Two trained interviewers separately interviewed each patient with a standard questionnaire to collect sociodemographic data and information on previous treatments for TB, but more detailed sociodemographic information was only available in 2013. No information on human immunodeficiency virus (HIV) status was collected. Discrepant interview data were resolved by a third interviewer via telephone or visitation.

2.3. Bacteriological Testing

At least 2 sputum samples were obtained from each patient before initiation of treatment. These samples were tested by smear microscopy and by culturing in solid Löwenstein-Jensen (LJ) medium in county-based TB laboratories. For culture isolation, each specimen was treated with 1 : 1 volume of 4% NaOH to sputum specimen and then homogenized by vigorous stirring. A 0.1 mL aliquot of the resulting sample was inoculated into 2 tubes of acidified LJ medium and incubated at 37°C. The culture was assessed during week-1 for rapidly growing bacteria and every week thereafter for slower growing bacteria; if no bacteria appeared by week-8, the result was recorded as negative. Cultures with growing colonies were sent to the Zhejiang Provincial TB Reference Laboratory (PTRL) for identification and drug-susceptibility testing. Growth characteristics, colony morphology, and inhibition by p-nitrobenzoic acid were used to differentiate Mycobacterium tuberculosis from other mycobacteria.

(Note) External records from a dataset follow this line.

import Literature.AlgebraicGeometry.HodgeTheory.HodgeClassesBlowupBirationalInvarianceProofs
import Literature.AlgebraicGeometry.HodgeTheory.CorrespondenceSupportedVanishing
import Literature.AlgebraicGeometry.Resolution.ProjectiveResolutionProofs
import Literature.AlgebraicGeometry.Resolution.ChowLemmaProofs
import Literature.AlgebraicGeometry.Resolution.BaseChangeOverOpens
import Literature.AlgebraicGeometry.Resolution.ComponentGluing
import Literature.AlgebraicGeometry.Resolution.BirationalDimensionInequality
import Mathlib.AlgebraicGeometry.Birational.Birational
import HarnessLib

/-!
# A smooth projective ROOF over a birational equivalence: birational smooth projective `n`-folds `X ~ X'` (Mathlib's
# `Scheme.BirationalOver`, a partial isomorphism over `ℂ`) are joined by birational MORPHISMS `X ← X'' → X'` from a smooth
# projective `n`-fold `X''` — resolve the closure of the graph (Hartshorne II Ex. 7.17.3, V Remark 5.6.1; Hironaka)

[topic AlgebraicGeometry/HodgeTheory]

Layer `Literature/AlgebraicGeometry/HodgeTheory` (next to its consumer predicate `HaveCommonSmoothModel` of
`HodgeClassesBlowupBirationalInvariance`). THEOREMS ONLY (no definition, no named fact, no instance, no notation). Written for the cell
`hodge-nonav` (prover seat `hodge-nonav-prover-Bx` g20; programme M2 = stub S2 of crux K1Q, route `Q8SymplecticPowers`, whose leaf
quantifies over ALL smooth projective surfaces birational over `ℂ` — `AlgebraicGeometry.Scheme.BirationalOver` — to a singular quartic model),
route-agnostic. All inputs are THEOREMS of the tree and of Mathlib:

* the graph `Γ_e : U → X ×_ℂ X'` of the partial isomorphism `e : U ⥲ V` and its scheme-theoretic image `Γ` (Mathlib `Scheme.Hom.image`;
  integral by `ChowLemmaProof.isIntegral_image`, projective as a closed subscheme of the Segre product `IsProjectiveOver.tensor`);
* both projections `Γ → X`, `Γ → X'` are birational: `U → Γ` (resp. `V ≅ U → Γ`) is a dominant SECTION over the dense open `U`
  (resp. `V`) of a separated morphism to a reduced scheme, hence the projection is an isomorphism over it with dense preimage
  (`ChowLemmaProof.isIso_morphismRestrict_of_section`, the device of `DeJong1996.isBirational_graphClosureFst`);
* Hironaka's projective resolution `X'' → Γ` (`Resolution.exists_isSmoothProjective_isBirational_of_isProjectiveOver`, Kollár 2007
  Thm. 3.27), of dimension `dim Γ = dim X = n` (`IsBirational.topologicalKrullDim_eq_of_isProper`), and composition of birational
  morphisms (`IsBirational.comp`).

## The sources, verbatim

* R. Hartshorne, *Algebraic Geometry* (1977), II Example 7.17.3 (elimination of indeterminacy by blowing up) and V Remark 5.6.1
  «the birational map `T' = T ∘ f` is a morphism» (after Hironaka 1964); V Thm. 5.5 (surfaces).
* J. Kollár, *Lectures on Resolution of Singularities* (2007), Thm. 3.27 (projective resolution), Cor. 3.18.
* D. Arapura, *Motivation for Hodge cycles* (2006), Cor. 17: «if `X` and `X'` are two birational smooth projective varieties» (a roof
  exists by resolving the graph).

## What is proved

* §1 **`exists_isSmoothProjective_roof_of_birationalOver`** — for smooth projective complex `n`-folds `X`, `X'` with
  `Scheme.BirationalOver X.hom X'.hom`: `∃ X'' (p : X'' ⟶ X) (q : X'' ⟶ X'), IsSmoothProjective n X'' ∧ IsBirational p.left ∧ IsBirational q.left`.
* §2 **`haveCommonSmoothModel_of_birationalOver`** — hence `HaveCommonSmoothModel n X X'` (the tree's roof predicate, with the
  surjectivity of the legs from `haveCommonSmoothModel_of_isBirational`).

Honest scope: algebraic geometry of the tree; nothing here concerns cohomology or the Hodge conjecture.
-/

noncomputable section

open CategoryTheory CategoryTheory.Limits AlgebraicGeometry MonoidalCategory CartesianMonoidalCategory TopologicalSpace
  Literature.AlgebraicGeometry Literature.AlgebraicGeometry.Motives Literature.AlgebraicGeometry.Resolution

namespace Literature.AlgebraicGeometry.HodgeTheory

/-! ## §1 The roof -/

/-- **Resolving the graph of a birational map.** Let `X`, `X'` be smooth projective complex `n`-folds and `e : U ⥲ V` a partial
isomorphism over `ℂ` between dense opens `U ⊆ X`, `V ⊆ X'` (Mathlib `Scheme.BirationalOver X.hom X'.hom`). The scheme-theoretic image
`Γ ⊆ X ×_ℂ X'` of the graph of `e` is an integral projective variety whose projections to `X` and `X'` are birational (isomorphisms over
`U` and `V`, by the section trick); a projective resolution `X'' → Γ` (Hironaka) is smooth projective of dimension `dim Γ = dim X = n`, and
the composites `X'' → X`, `X'' → X'` are birational morphisms. [cite: Hartshorne1977, II Example 7.17.3 and V Remark 5.6.1]
[cite: Kollar2007, Thm. 3.27 and Cor. 3.18] [cite: Arapura2001HodgeCyclesModuli, Cor. 17] -/
theorem exists_isSmoothProjective_roof_of_birationalOver {n : ℕ} {X X' : SchemeOver ℂ} (hX : IsSmoothProjective n X)
    (hX' : IsSmoothProjective n X') (h : Scheme.BirationalOver X.hom X'.hom) :
    ∃ (X'' : SchemeOver ℂ) (p : X'' ⟶ X) (q : X'' ⟶ X'),
      IsSmoothProjective n X'' ∧ IsBirational p.left ∧ IsBirational q.left := by
  classical
  obtain ⟨f, hf⟩ := h
  haveI : IsIntegral X.left := IsSmoothProjective.isIntegral_holds hX
  haveI : IsIntegral X'.left := IsSmoothProjective.isIntegral_holds hX'
  haveI : NoetherianSpace X.left := noetherianSpace_of_isSmoothProjective hX
  haveI : IsLocallyNoetherian X.left := IsSmoothProjective.isLocallyNoetherian_holds hX
  haveI : IsProper X.hom := hX.isProjectiveOver.isProper
  haveI : IsProper X'.hom := hX'.isProjectiveOver.isProper
  haveI := hX.smoothOfRelativeDimension
  -- the dense open `U = source` is a non-empty integral Noetherian scheme
  have hUne : ((f.source : X.left.Opens) : Set X.left).Nonempty := f.dense_source.nonempty
  haveI : Nonempty (f.source : Scheme) := ⟨⟨_, hUne.some_mem⟩⟩
  haveI : IsIntegral (f.source : Scheme) := isIntegral_of_isOpenImmersion f.source.ι
  haveI : NoetherianSpace (f.source : Scheme) := (noetherianSpace_set_iff _).mpr fun s _ => NoetherianSpace.isCompact s
  -- the graph `γ : U → X ×_ℂ X'` of `e = f.iso`
  let γ : (f.source : Scheme) ⟶ pullback X.hom X'.hom :=
    pullback.lift f.source.ι (f.iso.hom ≫ f.target.ι) (by rw [Category.assoc]; exact (Eq.symm hf))
  have hγ1 : γ ≫ pullback.fst X.hom X'.hom = f.source.ι := pullback.lift_fst _ _ _
  have hγ2 : γ ≫ pullback.snd X.hom X'.hom = f.iso.hom ≫ f.target.ι := pullback.lift_snd _ _ _
  -- its scheme-theoretic image `Γ`, integral and projective over `ℂ`
  haveI : QuasiCompact γ := inferInstance
  haveI hΓint : IsIntegral γ.image := ChowLemmaProof.isIntegral_image γ
  let Γo : SchemeOver ℂ := Over.mk (γ.imageι ≫ (X ⊗ X').hom)
  let ιΓ : Γo ⟶ X ⊗ X' := Over.homMk γ.imageι rfl
  haveI : IsClosedImmersion ιΓ.left := inferInstanceAs (IsClosedImmersion γ.imageι)
  have hΓproj : IsProjectiveOver Γo :=
    isProjectiveOver_of_isClosedImmersion_left ιΓ (hX.isProjectiveOver.tensor hX'.isProjectiveOver)
  haveI : IsIntegral Γo.left := hΓint
  -- the two projections
  let p₀ : Γo ⟶ X := Over.homMk (γ.imageι ≫ pullback.fst X.hom X'.hom) rfl
  let q₀ : Γo ⟶ X' := Over.homMk (γ.imageι ≫ pullback.snd X.hom X'.hom) (by
    change (γ.imageι ≫ pullback.snd X.hom X'.hom) ≫ X'.hom = γ.imageι ≫ pullback.fst X.hom X'.hom ≫ X.hom
    rw [Category.assoc, ← pullback.condition])
  have hp₀ : p₀.left = γ.imageι ≫ pullback.fst X.hom X'.hom := rfl
  have hq₀ : q₀.left = γ.imageι ≫ pullback.snd X.hom X'.hom := rfl
  haveI : IsSeparated (γ.imageι ≫ pullback.fst X.hom X'.hom) := inferInstance
  haveI : IsSeparated (γ.imageι ≫ pullback.snd X.hom X'.hom) := inferInstance
  haveI : IsProper (γ.imageι ≫ pullback.fst X.hom X'.hom) := inferInstance
  -- `p₀` is an isomorphism over `U`: `U → Γ` is a dominant section
  have hs₁ : γ.toImage ≫ (γ.imageι ≫ pullback.fst X.hom X'.hom) = f.source.ι := by
    rw [Scheme.Hom.toImage_imageι_assoc, hγ1]
  obtain ⟨hiso₁, hdense₁⟩ := ChowLemmaProof.isIso_morphismRestrict_of_section (γ.imageι ≫ pullback.fst X.hom X'.hom)
    f.source γ.toImage hs₁
  have hbir₁ : IsBirational p₀.left := ⟨f.source, f.dense_source, hdense₁, hiso₁⟩
  -- `q₀` is an isomorphism over `V`: `V ≅ U → Γ` is a dominant section
  have hs₂ : (f.iso.inv ≫ γ.toImage) ≫ (γ.imageι ≫ pullback.snd X.hom X'.hom) = f.target.ι := by
    rw [Category.assoc, Scheme.Hom.toImage_imageι_assoc, hγ2, Iso.inv_hom_id_assoc]
  haveI : IsDominant (f.iso.inv ≫ γ.toImage) := inferInstance
  obtain ⟨hiso₂, hdense₂⟩ := ChowLemmaProof.isIso_morphismRestrict_of_section (γ.imageι ≫ pullback.snd X.hom X'.hom)
    f.target (f.iso.inv ≫ γ.toImage) hs₂
  have hbir₂ : IsBirational q₀.left := ⟨f.target, f.dense_target, hdense₂, hiso₂⟩
  -- Hironaka: a smooth projective resolution `π : X'' → Γ`, of dimension `d = dim Γ`
  obtain ⟨d, Y, π, hY, hπ, hd⟩ := exists_isSmoothProjective_isBirational_of_isProjectiveOver Γo hΓproj
  -- `d = n`: `dim Γ = dim X = n` along the proper birational `p₀`
  have hdn : d = n := by
    haveI : IsProper p₀.left := ‹IsProper (γ.imageι ≫ pullback.fst X.hom X'.hom)›
    have h1 : topologicalKrullDim Γo.left = topologicalKrullDim X.left := hbir₁.topologicalKrullDim_eq_of_isProper
    have h2 : topologicalKrullDim X.left = n := topologicalKrullDim_eq_of_smoothOfRelativeDimension (f := X.hom) (n := n)
    have h3 := Motives.Scheme.height_genericPoint Γo.left
    rw [hd, h1, h2] at h3
    exact_mod_cast h3
  subst hdn
  exact ⟨Y, π ≫ p₀, π ≫ q₀, hY, hπ.comp hbir₁, hπ.comp hbir₂⟩

/-! ## §2 The common smooth model -/

/-- **Birational smooth projective `n`-folds have a common smooth model** (`HaveCommonSmoothModel n X X'`: a roof with birational
surjective legs) as soon as they are birational over `ℂ` in Mathlib's sense (`Scheme.BirationalOver`). [cite: Arapura2001HodgeCyclesModuli, Cor. 17]
[cite: Hartshorne1977, V Remark 5.6.1] -/
theorem haveCommonSmoothModel_of_birationalOver {n : ℕ} {X X' : SchemeOver ℂ} (hX : IsSmoothProjective n X)
    (hX' : IsSmoothProjective n X') (h : Scheme.BirationalOver X.hom X'.hom) : HaveCommonSmoothModel n X X' := by
  obtain ⟨X'', p, q, hX'', hp, hq⟩ := exists_isSmoothProjective_roof_of_birationalOver hX hX' h
  exact haveCommonSmoothModel_of_isBirational hX hX' hX'' p q hp hq

end Literature.AlgebraicGeometry.HodgeTheory

end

Indirect drug susceptibility of the culture-positive isolates was detected by the proportion. After subculturing in L-J medium, indirect drug susceptibility was determined by the proportion method, with the following concentrations for the 4 first-line anti-TB drugs: 0.2 μg/mL for isoniazid, 4 μg/mL for streptomycin, 40 μg/mL for rifampicin, and 2 μg/mL for ethambutol. The strain was declared resistant to the corresponding drug when the growth rate was higher than 1% compared to the control. [11].

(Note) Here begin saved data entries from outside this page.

import Summits.Ventures.YMGap.FlowData.RectTubeMagneticTwistFlatness
import Summits.Ventures.LatticeQCDFlow.Scoring.SU2CharacterExpansion
import HarnessLib

/-!
# Venture YMGap, track Y3 FLOW-DATA — Haar moments of the temporal plaquette sum `elec(a, E, b)` of the rectangular tube:
# it integrates to ZERO in the later and in the earlier slice separately when `ρ` has no invariant vector (theorems only)

HONEST FRAMING: venture file of the cell `pub-ymgap` (QuantumFields programme), track Y3 (FLOW-DATA); companion THEOREMS for
`FlowData/RectTubeMagneticTwistFlatness.lean` (`rectElecSum`, `RectSlice`).  Finite rectangular tube `Π ℤ/Lᵢ`, compact `G` with
probability Haar measure, continuous `ρ`.  When `∫ Re tr ρ(C g D) dg = 0` for all `C, D` (no invariant vector — e.g. the `SU(2)`
fundamental, `su2_integral_re_trace_mul_mul_eq_zero`):

* `integral_rectSlice_apply_eq` — integrating a function of ONE link of a slice;
* `integral_rectElecSum_later_eq_zero` / `integral_rectElecSum_earlier_eq_zero` — `∫_b elec(a,E,b) db = 0 = ∫_a elec(a,E,b) da`;
  iterated forms `integral_integral_rectElecSum_later_eq_zero`, `integral_integral_mul_rectElecSum_earlier_eq_zero`;
* continuity / measurability bookkeeping (`continuous_rectElecSum_links`, `continuous_triple_later/earlier/pair`,
  `measurable_curry_of_uncurry`, `continuous_rectElecSum_later_links`, `continuous_rectElecSum_earlier_links`).

Used by the second-order strong-coupling law of `E_mag` (`FlowData/RectTubeStepExponentMoments.lean`,
`FlowData/RectTubeMagneticSecondOrderLaw.lean`).  Nothing about `L → ∞`, the continuum or a mass gap; no FLOW-TABLE number.

References: I. Montvay, G. Münster (1994) §3.2.6 [cite: MontvayMunster1994, §3.2.6]; M. Creutz (1983) ch. 8 [cite: Creutz1983, ch. 8].
-/

noncomputable section

open scoped BigOperators ENNReal InnerProductSpace
open MeasureTheory Filter Function Topology
open Literature.MathematicalPhysics.QuantumFieldTheory Literature.Analysis.OperatorTheory
open Literature.MathematicalPhysics.QuantumLattice (RectTorusSite fundamentalRep continuous_fundamentalRep
  fundamentalRep_mem_unitaryGroup)
open Literature.Barriers.QuantumFields
open Summit.Ventures.YMGap.Census (RectPlaquette)

namespace Summit.Ventures.YMGap.FlowData

section Moments

variable {G : Type*} [Group G] [TopologicalSpace G] [IsTopologicalGroup G] [CompactSpace G]
  [MeasurableSpace G] [BorelSpace G] [SecondCountableTopology G] {n k : ℕ} (ρ : G →* Matrix (Fin n) (Fin n) ℂ)
  (J : ℝ) {Ls : Fin k → ℕ} [∀ i, NeZero (Ls i)]

omit [SecondCountableTopology G] in
/-- Integrating a function of ONE link over the slice measure is the Haar integral of that function. [folklore] -/
theorem integral_rectSlice_apply_eq (e : RectTorusSite Ls × Fin k) {f : G → ℝ} (hf : Measurable f) :
    ∫ a, f (a e) ∂(rectSliceMeasure G Ls) = ∫ g, f g ∂(haarProbability G) := by
  have hmp := MeasureTheory.measurePreserving_eval (fun _ : RectTorusSite Ls × Fin k => haarProbability G) e
  rw [← hmp.map_eq, integral_map (measurable_pi_apply e).aemeasurable hf.aestronglyMeasurable]

/-- **The temporal plaquette sum integrates to zero in the LATER slice** when `ρ` has no invariant vector
(`∫ Re tr ρ(C g D) dg = 0`): `∫ elec(a, E, b) db = 0`. [folklore] -/
theorem integral_rectElecSum_later_eq_zero (hρ : Continuous ρ)
    (hρ0 : ∀ C D : G, ∫ g, (ρ (C * g * D)).trace.re ∂(haarProbability G) = 0)
    (a : RectSlice Ls G) (E : RectTorusSite Ls → G) :
    ∫ b, rectElecSum ρ a E b ∂(rectSliceMeasure G Ls) = 0 := by
  have htr : Continuous fun g : G => (ρ g).trace.re := Complex.continuous_re.comp (Continuous.matrix_trace hρ)
  -- each temporal plaquette as a continuous function of the later slice
  have hterm : ∀ (x : RectTorusSite Ls) (i : Fin k), Continuous fun b : RectSlice Ls G =>
      (ρ (E x * b (x, i) * (E (x + Pi.single i 1))⁻¹ * (a (x, i))⁻¹)).trace.re := by
    intro x i
    have h1 : Continuous fun b : RectSlice Ls G => b (x, i) := continuous_apply (x, i)
    exact htr.comp (((continuous_const.mul h1).mul continuous_const).mul continuous_const)
  have hint : ∀ (x : RectTorusSite Ls) (i : Fin k), Integrable (fun b : RectSlice Ls G =>
      (ρ (E x * b (x, i) * (E (x + Pi.single i 1))⁻¹ * (a (x, i))⁻¹)).trace.re) (rectSliceMeasure G Ls) :=
    fun x i => (hterm x i).integrable_of_hasCompactSupport (HasCompactSupport.of_compactSpace _)
  unfold rectElecSum
  rw [integral_finsetSum _ fun x _ => integrable_finsetSum _ fun i _ => hint x i]
  refine Finset.sum_eq_zero fun x _ => ?_
  rw [integral_finsetSum _ fun i _ => hint x i]
  refine Finset.sum_eq_zero fun i _ => ?_
  have hf : Continuous fun g : G => (ρ (E x * g * (E (x + Pi.single i 1))⁻¹ * (a (x, i))⁻¹)).trace.re := by
    have h1 : Continuous fun g : G => E x * g * (E (x + Pi.single i 1))⁻¹ * (a (x, i))⁻¹ :=
      ((continuous_const.mul continuous_id).mul continuous_const).mul continuous_const
    exact htr.comp h1
  rw [integral_rectSlice_apply_eq (x, i) hf.measurable]
  have h2 := hρ0 (E x) ((E (x + Pi.single i 1))⁻¹ * (a (x, i))⁻¹)
  simp only [← mul_assoc] at h2
  exact h2

/-- **The temporal plaquette sum integrates to zero in the EARLIER slice** (`∫ Re tr ρ(C g D) dg = 0`, inversion invariance of
Haar measure): `∫ elec(a, E, b) da = 0`. [folklore] -/
theorem integral_rectElecSum_earlier_eq_zero (hρ : Continuous ρ)
    (hρ0 : ∀ C D : G, ∫ g, (ρ (C * g * D)).trace.re ∂(haarProbability G) = 0)
    (E : RectTorusSite Ls → G) (b : RectSlice Ls G) :
    ∫ a, rectElecSum ρ a E b ∂(rectSliceMeasure G Ls) = 0 := by
  have htr : Continuous fun g : G => (ρ g).trace.re := Complex.continuous_re.comp (Continuous.matrix_trace hρ)
  have hinv : ∀ C : G, ∫ g, (ρ (C * g⁻¹)).trace.re ∂(haarProbability G) = 0 := by
    intro C
    have h := integral_inv_eq_self (fun g : G => (ρ (C * g)).trace.re) (haarProbability G)
    rw [h]
    have h2 := hρ0 C 1
    simp only [mul_one] at h2
    exact h2
  have hterm : ∀ (x : RectTorusSite Ls) (i : Fin k), Continuous fun a : RectSlice Ls G =>
      (ρ (E x * b (x, i) * (E (x + Pi.single i 1))⁻¹ * (a (x, i))⁻¹)).trace.re := by
    intro x i
    have h1 : Continuous fun a : RectSlice Ls G => a (x, i) := continuous_apply (x, i)
    exact htr.comp (continuous_const.mul h1.inv)
  have hint : ∀ (x : RectTorusSite Ls) (i : Fin k), Integrable (fun a : RectSlice Ls G =>
      (ρ (E x * b (x, i) * (E (x + Pi.single i 1))⁻¹ * (a (x, i))⁻¹)).trace.re) (rectSliceMeasure G Ls) :=
    fun x i => (hterm x i).integrable_of_hasCompactSupport (HasCompactSupport.of_compactSpace _)
  unfold rectElecSum
  rw [integral_finsetSum _ fun x _ => integrable_finsetSum _ fun i _ => hint x i]
  refine Finset.sum_eq_zero fun x _ => ?_
  rw [integral_finsetSum _ fun i _ => hint x i]
  refine Finset.sum_eq_zero fun i _ => ?_
  have hf : Continuous fun g : G => (ρ (E x * b (x, i) * (E (x + Pi.single i 1))⁻¹ * g⁻¹)).trace.re := by
    have h1 : Continuous fun g : G => E x * b (x, i) * (E (x + Pi.single i 1))⁻¹ * g⁻¹ :=
      continuous_const.mul continuous_id.inv
    exact htr.comp h1
  rw [integral_rectSlice_apply_eq (x, i) hf.measurable]
  exact hinv _

omit [CompactSpace G] [MeasurableSpace G] [BorelSpace G] [SecondCountableTopology G] in
/-- Continuity of `elec` in the temporal links alone. [folklore] -/
theorem continuous_rectElecSum_links (hρ : Continuous ρ) (a b : RectSlice Ls G) :
    Continuous fun E : RectTorusSite Ls → G => rectElecSum ρ a E b := by
  have htr : Continuous fun g : G => (ρ g).trace.re := Complex.continuous_re.comp (Continuous.matrix_trace hρ)
  unfold rectElecSum
  refine continuous_finsetSum _ fun x _ => continuous_finsetSum _ fun i _ => ?_
  have h1 : Continuous fun E : RectTorusSite Ls → G => E x := continuous_apply x
  have h2 : Continuous fun E : RectTorusSite Ls → G => E (x + Pi.single i 1) := continuous_apply _
  exact htr.comp (((h1.mul continuous_const).mul h2.inv).mul continuous_const)

/-- Freezing the earlier argument of a jointly continuous triple function (stated for an ABSTRACT `q` so that the
instantiation `q := rectElecSum ρ` is syntactic). [folklore] -/
theorem continuous_triple_later {X Y : Type*} [TopologicalSpace X] [TopologicalSpace Y] (q : X → Y → X → ℝ)
    (hq : Continuous fun z : (X × X) × Y => q z.1.1 z.2 z.1.2) (a : X) :
    Continuous fun z : X × Y => q a z.2 z.1 :=
  hq.comp ((continuous_const.prodMk continuous_fst).prodMk continuous_snd)

/-- Freezing the later argument of a jointly continuous triple function. [folklore] -/
theorem continuous_triple_earlier {X Y : Type*} [TopologicalSpace X] [TopologicalSpace Y] (q : X → Y → X → ℝ)
    (hq : Continuous fun z : (X × X) × Y => q z.1.1 z.2 z.1.2) (b : X) :
    Continuous fun z : X × Y => q z.1 z.2 b :=
  hq.comp ((continuous_fst.prodMk continuous_const).prodMk continuous_snd)

/-- Freezing the middle argument of a jointly continuous triple function. [folklore] -/
theorem continuous_triple_pair {X Y : Type*} [TopologicalSpace X] [TopologicalSpace Y] (q : X → Y → X → ℝ)
    (hq : Continuous fun z : (X × X) × Y => q z.1.1 z.2 z.1.2) :
    Continuous fun z : X × (X × Y) => q z.1 z.2.2 z.2.1 :=
  hq.comp ((continuous_fst.prodMk (continuous_fst.comp continuous_snd)).prodMk (continuous_snd.comp continuous_snd))

/-- Freezing the first argument of a jointly measurable function of two variables (abstract `F`). [folklore] -/
theorem measurable_curry_of_uncurry {X : Type*} [MeasurableSpace X] (F : X → X → ℝ) (hF : StronglyMeasurable (uncurry F))
    (a : X) : Measurable fun b => F a b :=
  hF.measurable.comp (measurable_const.prodMk measurable_id)

omit [CompactSpace G] [MeasurableSpace G] [BorelSpace G] [SecondCountableTopology G] in
/-- Continuity of `elec` in (later slice, temporal links) jointly. [folklore] -/
theorem continuous_rectElecSum_later_links (hρ : Continuous ρ) (a : RectSlice Ls G) :
    Continuous fun z : RectSlice Ls G × (RectTorusSite Ls → G) => rectElecSum ρ a z.2 z.1 :=
  continuous_triple_later (rectElecSum (Ls := Ls) ρ) (continuous_rectElecSum ρ hρ) a

omit [CompactSpace G] [MeasurableSpace G] [BorelSpace G] [SecondCountableTopology G] in
/-- Continuity of `elec` in (earlier slice, temporal links) jointly. [folklore] -/
theorem continuous_rectElecSum_earlier_links (hρ : Continuous ρ) (b : RectSlice Ls G) :
    Continuous fun z : RectSlice Ls G × (RectTorusSite Ls → G) => rectElecSum ρ z.1 z.2 b :=
  continuous_triple_earlier (rectElecSum (Ls := Ls) ρ) (continuous_rectElecSum ρ hρ) b

/-- `∫_b ∫_E elec(a,E,b) = 0`. [folklore] -/
theorem integral_integral_rectElecSum_later_eq_zero (hρ : Continuous ρ)
    (hρ0 : ∀ C D : G, ∫ g, (ρ (C * g * D)).trace.re ∂(haarProbability G) = 0) (a : RectSlice Ls G) :
    ∫ b, ∫ E, rectElecSum ρ a E b ∂(Measure.pi fun _ : RectTorusSite Ls => haarProbability G)
      ∂(rectSliceMeasure G Ls) = 0 := by
  have hc := continuous_rectElecSum_later_links ρ (Ls := Ls) hρ a
  rw [integral_integral_swap (hc.integrable_of_hasCompactSupport (HasCompactSupport.of_compactSpace _))]
  simp_rw [integral_rectElecSum_later_eq_zero ρ hρ hρ0]
  rw [integral_zero]

/-- `∫_a ∫_E f(E) · elec(a,E,b) = 0` for a continuous weight `f` of the temporal links (the earlier slice integrates `elec` away).
[folklore] -/
theorem integral_integral_mul_rectElecSum_earlier_eq_zero (hρ : Continuous ρ)
    (hρ0 : ∀ C D : G, ∫ g, (ρ (C * g * D)).trace.re ∂(haarProbability G) = 0) (b : RectSlice Ls G)
    {f : (RectTorusSite Ls → G) → ℝ} (hf : Continuous f) :
    ∫ a, ∫ E, f E * rectElecSum ρ a E b ∂(Measure.pi fun _ : RectTorusSite Ls => haarProbability G)
      ∂(rectSliceMeasure G Ls) = 0 := by
  have hc : Continuous fun z : RectSlice Ls G × (RectTorusSite Ls → G) => f z.2 * rectElecSum ρ z.1 z.2 b :=
    (hf.comp continuous_snd).mul (continuous_rectElecSum_earlier_links ρ (Ls := Ls) hρ b)
  rw [integral_integral_swap (hc.integrable_of_hasCompactSupport (HasCompactSupport.of_compactSpace _))]
  simp_rw [integral_const_mul, integral_rectElecSum_earlier_eq_zero ρ hρ hρ0, mul_zero]
  rw [integral_zero]

end Moments

/-! ### The cell's objects: `SU(2)`, fundamental representation -/

section SU2

variable {k : ℕ} {Ls : Fin k → ℕ} [∀ i, NeZero (Ls i)]

/-- **The fundamental representation of `SU(2)` has no invariant vector**: `∫ Re tr(C g D) dg = 0` for all `C, D`
(left/right invariance of Haar measure and `∫ χ₁ = 0`). [folklore] -/
theorem su2_integral_re_trace_mul_mul_eq_zero (C D : Matrix.specialUnitaryGroup (Fin 2) ℂ) :
    ∫ g, ((fundamentalRep (Fin 2) (C * g * D)).trace).re ∂haarProbability (Matrix.specialUnitaryGroup (Fin 2) ℂ) = 0 := by
  have h1 := integral_mul_left_eq_self (μ := haarProbability (Matrix.specialUnitaryGroup (Fin 2) ℂ))
    (fun g : Matrix.specialUnitaryGroup (Fin 2) ℂ => ((fundamentalRep (Fin 2) (g * D)).trace).re) C
  rw [h1]
  have h2 := integral_mul_right_eq_self (μ := haarProbability (Matrix.specialUnitaryGroup (Fin 2) ℂ))
    (fun g : Matrix.specialUnitaryGroup (Fin 2) ℂ => ((fundamentalRep (Fin 2) g).trace).re) D
  rw [h2]
  have hU1 : ∀ x : ℝ, (Polynomial.Chebyshev.U ℝ 1).eval x = 2 * x := fun x => by simp [Polynomial.Chebyshev.U_one]
  have h3 := Summit.Ventures.LatticeQCDFlow.Scoring.integral_su2Character_eq_zero (n := 1) one_ne_zero
  simp only [Nat.cast_one, hU1] at h3
  simp_rw [Summit.Ventures.LatticeQCDFlow.Scoring.fundamentalRep_trace_re]
  exact h3

end SU2

end Summit.Ventures.YMGap.FlowData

2.4. Quality Control for DST

The laboratory had participated in the external quality control programs by the Republic of Korea Supranational Reference Laboratory and the Chinese National TB Reference Laboratory. The standard reference strain H37Rv (provided by the Chinese National TB Reference Laboratory) was used for DST internal quality assurance.

2.5. Statistical Analysis

Two individuals independently entered data into SPSS statistical software, version 16.0 (SPSS Inc., Chicago, USA). The drug resistance trend over time was analyzed using the Cochran–Armitage test for trend. The factors associated with drug-resistant TB were examined by a univariate and multivariate logistic regression model. The odds ratio (OR), 95% confidence intervals (CIs), and P-values were used to evaluate factors associated with MDR-TB and drug-resistant (but not MDR) TB with a significant level at 0.05.

2.6. Ethics Statement

The Ethics Committee of Zhejiang Provincial Center for Disease Control and Prevention provided ethical approval and all participants provided written informed consent.

3. Results

3.1. Characteristics of the Patients

The sequence surveillances patient recruitment began on April 1, 1998, and ended on December 31, 2013 (Figure 1). We initially enrolled 4289 patients. Specimens from 361 patients (8.42%) did not grow mycobacteria or were contaminated, and specimens from the other 3928 patients (91.6%) yielded positive mycobacterial cultures, with 96 cultures (2.44%) identified as non-TB mycobacteria. DST results were available for 3832 patients (89.3% of 4289 patients), 3333 new cases and 499 previously treated cases.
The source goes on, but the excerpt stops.